Question

56g of nitrogen and 8g of hydrogen gas are heated in a closed vessel. At equilibrium 34g ammonia is present. The equilibrium number of moles of nitrogen, hydrogen and ammonia are respectively:
A.1, 2, 2
B.2, 2, 1
C.1, 1, 2
D.2, 1, 2

Answer 1

Hint: We can solve this question by keeping two things in mind, first is that the reactants react and give products in accordance to the stoichiometry of the reaction and the other is the formula for finding number of moles of any compound, which is as follows:
Number of moles= \[\dfrac{given mass}{molar mass}\]

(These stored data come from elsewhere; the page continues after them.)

import Summits.FinalStateConjecture.FinalStateConjecture.Theses.ZeroEnergyKerrOrBomb
import Summits.FinalStateConjecture.FinalStateConjecture.Theorems.ZeroEnergyKerrOrBombZeroEnergyRigidityRegularCase
import Summits.FinalStateConjecture.FinalStateConjecture.Theorems.ZeroEnergyKerrOrBombZeroEnergyRigidityStubDocIsometryTransfer

/-!
# Crux `ZeroEnergyRigidity` (stmt-FinalStateConjecture-10690) — line `global-horizon-killing-field`
# (lead gen 2, prover-line-stmt-FinalStateConjecture-10690-2): the registered skeleton, re-materialised

Same stub set as the gen-1 registration (skeleton sha 1b12303a…, 2026-08-16T07:01:53Z):

* S1 `stub_regularRepresentation` — the `I⁺`-regular vacuum RE-PRESENTATION of the d.o.c. with a
  complete, `T`-commuting, horizon-generating Killing field (`κ ≠ 0`); carries ALL the
  non-classical content of the typed crux (it is equivalent to the crux modulo the four printed
  theorems below; see `Cruxes/ZeroEnergyRigidity/NOTES.md`);
* four Literature named facts (debts, worked by literature-provers):
  `SudarskyWald1993_staticity`, `ChruscielGalloway2010_docStaticUniqueness`,
  `BeigChrusciel1997_axisymmetricCombination`, `ChruscielCostaHeusler2012_axisymmetricUniqueness`.

Everything else of the line is LANDED and imported: the regular-case dichotomy
`RegularCase.stub_kerrConclusion_of_regular` (p89982; it packages S2c p85668, S3c p85291, S4 p80091)
and the d.o.c. transport `DocIsometryTransfer.stub_docIsometryTransfer` (S5, p79890).
`ZeroEnergyRigidity_of` concludes the route decl BY NAME; `sorry` occurs only in the five `stub_*`.
Hypotheses h5 (`T ≠ 0` on the d.o.c.) and h6 (no compactly imprisoned zero-energy ray) of the
typed crux are not used: both are theorems under h4 (`Negative.zeroEnergyRigidity_iff_core`).
-/

noncomputable section

-- `Summit.FinalStateConjecture.FinalStateConjecture.…`: summit = problem name (single-conjunct summit, D-0017).
set_option linter.dupNamespace false

namespace Summit.FinalStateConjecture.FinalStateConjecture.Theorems.ZeroEnergyRigidity.GlobalHorizonKillingField

open Set Function Literature.Geometry.Lorentzian
open scoped Manifold ContDiff Topology
open Summit.FinalStateConjecture.FinalStateConjecture.Theses.ZeroEnergyKerrOrBomb (ZeroEnergyRigidity)

/-! ## The five stubs (`sorry` lives only here; statements over tree vocabulary only) -/

/-- **Stub S1 · regularRepresentation (HARDEST; held by the lead).**  A vacuum presentation with
connected non-degenerate horizon (global h3-witness) and globally hyperbolic carrier admits an
`I⁺`-REGULAR vacuum re-presentation `𝓑'` (Chruściel–Costa 2008, Def. 1.1) with connected horizon,
carrying a Killing field `K'` which is COMPLETE, COMMUTES with the stationary field `T'`, is nowhere
zero on and tangent to `𝓔⁺'` and satisfies `∇_{K'} K' = κ K'` there with `κ ≠ 0`, and whose d.o.c.
(open submanifold, restricted metric) is carried by a smooth injective isometric immersion `Θ` onto
`𝓑.doc`.  Registered signature, verbatim. -/
theorem stub_regularRepresentation :
    ∀ (𝓑 : StationaryAFBlackHole.{0}) [𝓑.metric.HasLeviCivita],
      𝓑.metric.toPseudoRiemannianMetric.IsRicciFlat → IsConnected 𝓑.horizon →
      𝓑.toSpacetime.IsNonDegenerateHorizon 𝓑.Mext →
      𝓑.metric.IsGloballyHyperbolic 𝓑.timeOrientation →
        ∃ (𝓑' : StationaryAFBlackHole.{0}) (_ : 𝓑'.metric.HasLeviCivita),
          𝓑'.metric.toPseudoRiemannianMetric.IsRicciFlat ∧ 𝓑'.IsIPlusRegular ∧
          IsConnected 𝓑'.horizon ∧
          (∃ K' : Π x : 𝓑'.carrier, TangentSpace (𝓡 4) x,
            𝓑'.metric.IsKillingField K' ∧ IsCompleteVectorField K' ∧
            (∀ x, VectorField.mlieBracket (𝓡 4) 𝓑'.killing K' x = 0) ∧
            (∀ p ∈ 𝓑'.horizon, K' p ≠ 0) ∧
            (∀ γ : ℝ → 𝓑'.carrier, IsMIntegralCurve γ K' → γ 0 ∈ 𝓑'.horizon →
              ∀ t, γ t ∈ 𝓑'.horizon) ∧
            ∃ κ : ℝ, κ ≠ 0 ∧ ∀ p ∈ 𝓑'.horizon, 𝓑'.metric.leviCivita K' p (K' p) = κ • K' p) ∧
          ∃ Θ : 𝓑'.docOpens LorentzianMetric.isOpen_chronologicalFuture_holds_of_boundaryless
              LorentzianMetric.isOpen_chronologicalPast_holds_of_boundaryless → 𝓑.carrier,
            Function.Injective Θ ∧ Set.range Θ = 𝓑.doc ∧
            PseudoRiemannianMetric.IsIsometricImmersion
              (𝓑'.metric.restrict PseudoRiemannianMetric.contMDiff_restrict_holds
                (𝓑'.docOpens LorentzianMetric.isOpen_chronologicalFuture_holds_of_boundaryless
                  LorentzianMetric.isOpen_chronologicalPast_holds_of_boundaryless)).toPseudoRiemannianMetric
              𝓑.metric.toPseudoRiemannianMetric Θ := by
  sorry

/-- **Stub · sudarskyWaldStaticity** (Literature named fact; Sudarsky–Wald 1993 + Chruściel–Wald
1994: a non-rotating `I⁺`-regular vacuum hole is static on its d.o.c.). -/
theorem stub_sudarskyWaldStaticity : SudarskyWald1993_staticity := by
  sorry

/-- **Stub · docStaticUniqueness** (Literature named fact; Chruściel–Galloway 2010 /
Chruściel–Costa–Heusler 2012, Thm. 3.1: static `I⁺`-regular vacuum d.o.c. is Schwarzschild). -/
theorem stub_docStaticUniqueness : ChruscielGalloway2010_docStaticUniqueness := by
  sorry

/-- **Stub · beigChruscielCombination** (Literature named fact; Beig–Chruściel 1997, Thm. 1.2:
a second complete commuting Killing field combines with `T` to a `2π`-periodic axial field). -/
theorem stub_beigChruscielCombination : BeigChrusciel1997_axisymmetricCombination.{0} := by
  sorry

/-- **Stub · cchAxisymmetricUniqueness** (Literature named fact; Chruściel–Costa–Heusler 2012,
Thm. 3.2: `I⁺`-regular stationary axisymmetric vacuum hole with connected non-degenerate horizon
is Kerr — no analyticity). -/
theorem stub_cchAxisymmetricUniqueness : ChruscielCostaHeusler2012_axisymmetricUniqueness.{0} := by
  sorry

/-! ## Composition (kernel-checked, no `sorry` outside the stubs) -/

/-- **The skeleton theorem**: the five stubs imply the crux `ZeroEnergyRigidity` BY NAME — S1
re-presents, the landed regular-case dichotomy (`RegularCase.stub_kerrConclusion_of_regular`, fed
with the four named facts) gives the Kerr chart conclusion for the re-presentation, and the landed
transport S5 (`DocIsometryTransfer.stub_docIsometryTransfer`) carries it back along `Θ`.
Hypotheses h5 and h6 of the typed crux are not used. -/
theorem ZeroEnergyRigidity_of : ZeroEnergyRigidity := by
  intro 𝓑 _ _ h1 h2 h3 h4 _h5 _h6
  obtain ⟨𝓑', inst', h1', hreg', hconn', hK', hΘ⟩ := stub_regularRepresentation 𝓑 h1 h2 h3 h4
  haveI := inst'
  exact DocIsometryTransfer.stub_docIsometryTransfer 𝓑 𝓑' hΘ
    (RegularCase.stub_kerrConclusion_of_regular stub_sudarskyWaldStaticity stub_docStaticUniqueness
      stub_cchAxisymmetricUniqueness stub_beigChruscielCombination 𝓑' h1' hreg' hconn' hK')

end Summit.FinalStateConjecture.FinalStateConjecture.Theorems.ZeroEnergyRigidity.GlobalHorizonKillingField

end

Complete step by step answer:
\[{{N}_{2}}+3{{H}_{2}}\to 2N{{H}_{3}}\]
Molar mass of \[{{N}_{2}}\] is 28g and Molar mass of \[{{H}_{2}}\] is 2g
Number of moles= \[\dfrac{given mass}{molar mass}\]
Number of Moles of \[{{N}_{2}}\] initially present = \[\dfrac{56}{28}\] = 2
Number of Moles of \[{{H}_{2}}\] initially present = \[\dfrac{8}{2}\]= 4
Initially we have 2 moles of nitrogen gas\[{{N}_{2}}\], 4 moles of hydrogen gas \[{{H}_{2}}\] and 0 moles of ammonia .
At equilibrium say x moles of reacted then, at equilibrium
Number of Moles of \[{{N}_{2}}\]= 2-x
Number of Moles of \[{{H}_{2}}\]= 4-3x
Number of Moles of \[N{{H}_{3}}\]= 2x
Molar mass of \[N{{H}_{3}}\] is 17g.
Number of moles= \[\frac{given mass}{molar mass}\]= \[\dfrac{34}{17}\] = 2 moles of \[N{{H}_{3}}\]
As, given in the question we get 2 moles of \[N{{H}_{3}}\] at equilibrium so
2x = 2
Hence, we get x=1
So substituting the value of x in above equations we get,
Number of Moles of \[{{N}_{2}}\]= 2-x= 2-1= 1
Number of Moles of \[{{H}_{2}}\] = 4-3x= 4 - 3(1)=1
Number of Moles of \[N{{H}_{3}}\] =2x = 2

So the answer is option C

Note:
In a chemical reaction, chemical equilibrium is defined as the state in which both reactants and products are present in concentrations which have no further tendency to change with time and hence there is no observable change in the properties of the system.